Typically you will be using a database to fetch your data. To maintain the brevity of this tutorial i have just loaded up static data. On the code comments I have mentioned how you would be passing the data when using an actual database.

In this instance, the JQGrid is setup to receive the data in JSON format. So to convert our super hero object to its JSON equivalent, i have used Google's GSON library. I wrote a helper class to convert JSON objects to Java objects and Java objects to JSON objects which I have shared in one of my previous articles which you can find here.

I have not used the spring-mvc default functionality to send a JSON response. In this example what I do is set the JSON output in a request attribute and then forward the page to a common page where it just prints out that attribute and the response is sent back on the Ajax request made by the JQGrid component.
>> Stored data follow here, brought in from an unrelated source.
/-- A product `αβd` with integral `α, β` is `O(p)` as soon as `d` is `O(p)` whenever both coefficients are non-zero. -/
theorem padicNorm_coeff_mul_le {α β d : ℚ} (hα : padicNorm p α ≤ 1) (hβ : padicNorm p β ≤ 1)
    (hd : α ≠ 0 → β ≠ 0 → padicNorm p d ≤ (p : ℚ) ^ (-(1 : ℤ))) :
    padicNorm p (α * β * d) ≤ (p : ℚ) ^ (-(1 : ℤ)) := by
  by_cases hα0 : α = 0
  · rw [hα0, zero_mul, zero_mul, padicNorm.zero]; exact zpow_p_nonneg _
  by_cases hβ0 : β = 0
  · rw [hβ0, mul_zero, zero_mul, padicNorm.zero]; exact zpow_p_nonneg _
  rw [padicNorm.mul, padicNorm.mul]
  calc _ ≤ (1 : ℚ) * 1 * (p : ℚ) ^ (-(1 : ℤ)) :=
        mul_le_mul (mul_le_mul hα hβ (padicNorm.nonneg _) zero_le_one) (hd hα0 hβ0) (padicNorm.nonneg _) (by norm_num)
    _ = _ := by ring

/-- `det = 0 ∨ v_p(det) ≥ 1` gives `‖det‖ ≤ p⁻¹`. -/
theorem padicNorm_le_of_zero_or_val {d : ℚ} (h : d = 0 ∨ 1 ≤ padicValRat p d) : padicNorm p d ≤ (p : ℚ) ^ (-(1 : ℤ)) := by
  by_cases hd : d = 0
  · rw [hd, padicNorm.zero]; exact zpow_p_nonneg _
  rcases h with h | h
  · exact absurd h hd
  rw [padicNorm.eq_zpow_of_nonzero hd]
  exact zpow_le_zpow_right₀ one_le_p (by omega)

/-! ## §2 THEOREM A‴, general form -/

/-- **THEOREM A‴ in its general form (criterion C2*, `SecondOrderCollinearity`, gen-2 g10) is a theorem.** -/
theorem secondOrderCollinearity_holds : SecondOrderCollinearity := by
  intro b p j M hb hb' hj1 hj7 hprime hp5 hpb hwin hM hMe H1 H2 H3 HC hcas
  haveI : Fact p.Prime := ⟨hprime⟩
  have hp0 : (p : ℚ) ≠ 0 := Nat.cast_ne_zero.2 hprime.ne_zero
  have hpneg : (-(p : ℚ)) ≠ 0 := neg_ne_zero.2 hp0
  have hp2 : p ≠ 2 := by omega
  -- the aggregates for `b` and `b + e_j`
  obtain ⟨X, Y, dC, hX1, hY1, hW, hV, hd1, hdD, hXa, hYa⟩ := aggregate₂ b hb hp5 hpb hwin hM hMe H1 H2 H3
  have hpb' : (p : ℤ) ≤ shift b j 0 := by rw [shift_zero b hj1]; exact hpb
  have hwin' : (shift b j 0 + 2 : ℤ) < (p : ℤ) ^ 2 := by rw [shift_zero b hj1]; exact hwin
  obtain ⟨X', Y', dC', hX1', hY1', hW', hV', hd1', hdD', hXa', hYa'⟩ := aggregate₂ (shift b j) hb' hp5 hpb' hwin' hM hMe
    (H1_shift b hb hj1 H1) (H2_shift b hb hb' hj1 hj7 hM H1 H2) (H3p_shift b hb hb' hj1 hj7 hpb H1 H3)
  -- ### the direction vectors of `b + e_j` are direction vectors of `b`; all cross determinants are `O(p)`
  have hHC : ∀ v w : ℚ × ℚ,
      ((∃ x ∈ multipoleClasses b p, classExp b p x = -(M : ℤ) ∧ v = (tauW b p x, tauV b p x)) ∨
        (∃ y, y < p ∧ 1 ≤ classPoleCount b p y ∧ classNu b p y = -(M : ℤ) + 1 ∧ v = (orbitW b p y, orbitV b p y))) →
      ((∃ x ∈ multipoleClasses b p, classExp b p x = -(M : ℤ) ∧ w = (tauW b p x, tauV b p x)) ∨
        (∃ y, y < p ∧ 1 ≤ classPoleCount b p y ∧ classNu b p y = -(M : ℤ) + 1 ∧ w = (orbitW b p y, orbitV b p y))) →
      padicNorm p (v.1 * w.2 - v.2 * w.1) ≤ (p : ℚ) ^ (-(1 : ℤ)) :=
    fun v w hv hw => padicNorm_le_of_zero_or_val (HC v w hv hw)
  -- membership of the four families
  have hmD : ∀ z, dC z ≠ 0 →
      (∃ x ∈ multipoleClasses b p, classExp b p x = -(M : ℤ) ∧ (tauW b p z, tauV b p z) = (tauW b p x, tauV b p x)) ∨
        (∃ y, y < p ∧ 1 ≤ classPoleCount b p y ∧ classNu b p y = -(M : ℤ) + 1 ∧
          (tauW b p z, tauV b p z) = (orbitW b p y, orbitV b p y)) := fun z hz => by
    obtain ⟨hm, hE⟩ := hdD z hz
    exact Or.inl ⟨z, hm, hE, rfl⟩
  have hmC : ∀ z, z < p → liveCoeff b p M z ≠ 0 →
      (∃ x ∈ multipoleClasses b p, classExp b p x = -(M : ℤ) ∧ (orbitW b p z, orbitV b p z) = (tauW b p x, tauV b p x)) ∨
        (∃ y, y < p ∧ 1 ≤ classPoleCount b p y ∧ classNu b p y = -(M : ℤ) + 1 ∧
          (orbitW b p z, orbitV b p z) = (orbitW b p y, orbitV b p y)) := fun z hz hc => by
    obtain ⟨h1, hnu⟩ := liveCoeff_ne_zero hc
    exact Or.inr ⟨z, hz, h1, hnu, rfl⟩
  have hmD' : ∀ z, dC' z ≠ 0 →
      (∃ x ∈ multipoleClasses b p, classExp b p x = -(M : ℤ) ∧
          (tauW (shift b j) p z, tauV (shift b j) p z) = (tauW b p x, tauV b p x)) ∨
        (∃ y, y < p ∧ 1 ≤ classPoleCount b p y ∧ classNu b p y = -(M : ℤ) + 1 ∧
          (tauW (shift b j) p z, tauV (shift b j) p z) = (orbitW b p y, orbitV b p y)) := fun z hz => by
    obtain ⟨hm, hE⟩ := hdD' z hz
    obtain ⟨hmb, hEb, htw, htv⟩ := deep_transfer b hb hj1 H1 hm hE
    exact Or.inl ⟨z, hmb, hEb, by rw [htw, htv]⟩
  have hmC' : ∀ z, z < p → liveCoeff (shift b j) p M z ≠ 0 →
      (∃ x ∈ multipoleClasses b p, classExp b p x = -(M : ℤ) ∧
          (orbitW (shift b j) p z, orbitV (shift b j) p z) = (tauW b p x, tauV b p x)) ∨
        (∃ y, y < p ∧ 1 ≤ classPoleCount b p y ∧ classNu b p y = -(M : ℤ) + 1 ∧
          (orbitW (shift b j) p z, orbitV (shift b j) p z) = (orbitW b p y, orbitV b p y)) := fun z hz hc => by
    obtain ⟨h1, hnu⟩ := liveCoeff_ne_zero hc
    rcases sub_transfer b hb hb' hj1 hj7 hpb hM hMe H1 H2 H3 hz h1 hnu with ⟨h1b, hnub, how, hov⟩ | ⟨hmb, hEb, how, hov⟩
    · exact Or.inr ⟨z, hz, h1b, hnub, by rw [how, hov]⟩
    · exact Or.inl ⟨z, hmb, hEb, by rw [how, hov]⟩
  -- integrality of the coefficients
  have hg1 : ∀ z, z < p → padicNorm p (gHat b p z) ≤ 1 := fun z hz =>
    LevelClass.padicNorm_gHat_le_one b hb hp5 hz
      (mem_filter.2 ⟨mem_range.2 (by have := le_b0_of_lt b hpb hz; omega), rfl⟩)
  have hg1' : ∀ z, z < p → padicNorm p (gHat (shift b j) p z) ≤ 1 := fun z hz =>
    LevelClass.padicNorm_gHat_le_one (shift b j) hb' hp5 hz
      (mem_filter.2 ⟨mem_range.2 (by have := le_b0_of_lt (shift b j) hpb' hz; omega), rfl⟩)
  have hc1 : ∀ z, z < p → padicNorm p (liveCoeff b p M z) ≤ 1 := fun z hz =>
    padicNorm_liveCoeff_le b M z (hg1 z hz) hp2
  have hc1' : ∀ z, z < p → padicNorm p (liveCoeff (shift b j) p M z) ≤ 1 := fun z hz =>
    padicNorm_liveCoeff_le (shift b j) M z (hg1' z hz) hp2
  -- ### the direction determinant `u₁'u₂ − u₁u₂'` is `O(p)`
  set F₁ : ℕ → ℚ := fun z => dC z * tauW b p z + liveCoeff b p M z * orbitW b p z with hF₁
  set F₂ : ℕ → ℚ := fun z => dC z * tauV b p z + liveCoeff b p M z * orbitV b p z with hF₂
  set G₁ : ℕ → ℚ := fun z => dC' z * tauW (shift b j) p z + liveCoeff (shift b j) p M z * orbitW (shift b j) p z with hG₁
  set G₂ : ℕ → ℚ := fun z => dC' z * tauV (shift b j) p z + liveCoeff (shift b j) p M z * orbitV (shift b j) p z with hG₂
  have hdir : padicNorm p ((∑ z ∈ range p, G₁ z) * (∑ z ∈ range p, F₂ z) - (∑ z ∈ range p, F₁ z) * (∑ z ∈ range p, G₂ z))
      ≤ (p : ℚ) ^ (-(1 : ℤ)) := by
    rw [mul_comm (∑ z ∈ range p, F₁ z), sum_mul_sum, sum_mul_sum, ← sum_sub_distrib]
    refine padicNorm.sum_le' (fun k hk => ?_) (zpow_p_nonneg _)
    rw [← sum_sub_distrib]
    refine padicNorm.sum_le' (fun i hi => ?_) (zpow_p_nonneg _)
    have hkp := mem_range.1 hk
    have hip := mem_range.1 hi
    have e : G₁ k * F₂ i - G₂ k * F₁ i =
        dC' k * dC i * (tauW (shift b j) p k * tauV b p i - tauV (shift b j) p k * tauW b p i)
        + dC' k * liveCoeff b p M i * (tauW (shift b j) p k * orbitV b p i - tauV (shift b j) p k * orbitW b p i)
        + liveCoeff (shift b j) p M k * dC i *
            (orbitW (shift b j) p k * tauV b p i - orbitV (shift b j) p k * tauW b p i)
        + liveCoeff (shift b j) p M k * liveCoeff b p M i *
            (orbitW (shift b j) p k * orbitV b p i - orbitV (shift b j) p k * orbitW b p i) := by
      simp only [hF₁, hF₂, hG₁, hG₂]; ring
    rw [e]
    have k1 := padicNorm_coeff_mul_le (hd1' k) (hd1 i) fun hα hβ =>
      hHC (tauW (shift b j) p k, tauV (shift b j) p k) (tauW b p i, tauV b p i) (hmD' k hα) (hmD i hβ)
    have k2 := padicNorm_coeff_mul_le (hd1' k) (hc1 i hip) fun hα hβ =>
      hHC (tauW (shift b j) p k, tauV (shift b j) p k) (orbitW b p i, orbitV b p i) (hmD' k hα) (hmC i hip hβ)
    have k3 := padicNorm_coeff_mul_le (hc1' k hkp) (hd1 i) fun hα hβ =>
      hHC (orbitW (shift b j) p k, orbitV (shift b j) p k) (tauW b p i, tauV b p i) (hmC' k hkp hα) (hmD i hβ)
    have k4 := padicNorm_coeff_mul_le (hc1' k hkp) (hc1 i hip) fun hα hβ =>
      hHC (orbitW (shift b j) p k, orbitV (shift b j) p k) (orbitW b p i, orbitV b p i) (hmC' k hkp hα) (hmC i hip hβ)
    have s2 := (padicNorm.nonarchimedean (p := p)).trans (max_le k1 k2)
    have s3 := (padicNorm.nonarchimedean (p := p)).trans (max_le s2 k3)
    exact (padicNorm.nonarchimedean (p := p)).trans (max_le s3 k4)
  -- ### the minor
  set w := coeffW b / (-(p : ℚ)) ^ (-(M : ℤ) + 3)
  set v := coeffV b / (-(p : ℚ)) ^ (-(M : ℤ))
  set w' := coeffW (shift b j) / (-(p : ℚ)) ^ (-(M : ℤ) + 3)
  set v' := coeffV (shift b j) / (-(p : ℚ)) ^ (-(M : ℤ))
  have hdet := det_small₂ hW hV hW' hV' hX1 hY1 hX1' hY1' hXa hYa hXa' hYa' hdir
  have hcasE : casoratian b j = (-(p : ℚ)) ^ (-(M : ℤ) + 3) * (-(p : ℚ)) ^ (-(M : ℤ)) * (w' * v - w * v') := by
    have e1 : coeffW b = w * (-(p : ℚ)) ^ (-(M : ℤ) + 3) := by
      simp only [w]; rw [div_mul_cancel₀ _ (zpow_ne_zero _ hpneg)]
    have e2 : coeffV b = v * (-(p : ℚ)) ^ (-(M : ℤ)) := by
      simp only [v]; rw [div_mul_cancel₀ _ (zpow_ne_zero _ hpneg)]
    have e3 : coeffW (shift b j) = w' * (-(p : ℚ)) ^ (-(M : ℤ) + 3) := by
      simp only [w']; rw [div_mul_cancel₀ _ (zpow_ne_zero _ hpneg)]
    have e4 : coeffV (shift b j) = v' * (-(p : ℚ)) ^ (-(M : ℤ)) := by
      simp only [v']; rw [div_mul_cancel₀ _ (zpow_ne_zero _ hpneg)]
    unfold casoratian
    rw [e1, e2, e3, e4]; ring
  apply val_ge_of_padicNorm_le hcas
  rw [hcasE, padicNorm.mul, padicNorm.mul, LevelClass.padicNorm_neg_p_zpow, LevelClass.padicNorm_neg_p_zpow]
  calc (p : ℚ) ^ (-(-(M : ℤ) + 3)) * (p : ℚ) ^ (-(-(M : ℤ))) * padicNorm p (w' * v - w * v')
      ≤ (p : ℚ) ^ (-(-(M : ℤ) + 3)) * (p : ℚ) ^ (-(-(M : ℤ))) * (p : ℚ) ^ (-(3 : ℤ)) :=
        mul_le_mul_of_nonneg_left hdet (mul_nonneg (zpow_p_nonneg _) (zpow_p_nonneg _))
    _ = (p : ℚ) ^ (-((6 : ℤ) - 2 * M)) := by
        rw [← zpow_add₀ hp0, ← zpow_add₀ hp0]; congr 1; ring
This common page is defined as follows;


 
<%=request.getAttribute("formData")%>


Going back to our JSP file which defined the JQGrid, the next important attribute I want to focus on is the "colModel". This maps the data sent on your JSON output to the grid columns that are displayed. In this instance you can see the names mentioned here are the instance variable names defined on our super hero data object. The rest of the attributes are self-explanatory so I will not delve into the details on those attributes.

Another important use case I required was to be able to send the selected rows to the back-end. To do this, you can use the in-built JQGrid functions. The following code shows the code which retrieves the name of the super hero on all selected rows (in this case as the multi select feature is enabled on the grid) and puts it into a Java script array.


 
 $('#showSelected').on('click',function(){
         
         var selRowArr = jQuery("#list").getGridParam('selarrrow');
         var selectedAppIds = [];
         for(var i=0;i<selRowArr.length;i++){
          var celValue =  $('#list').jqGrid('getCell', selRowArr[i], 'alias');
          selectedAppIds.push(celValue);
         }
         alert(selectedAppIds);
         $('#list').trigger( 'reloadGrid' );
         
   
        });

And that ends by tutorial on how to setup JQGrid with Spring MVC and Gson. The working code is checked into my GIT repository and can be found here. You can clone the repository if required and run the application.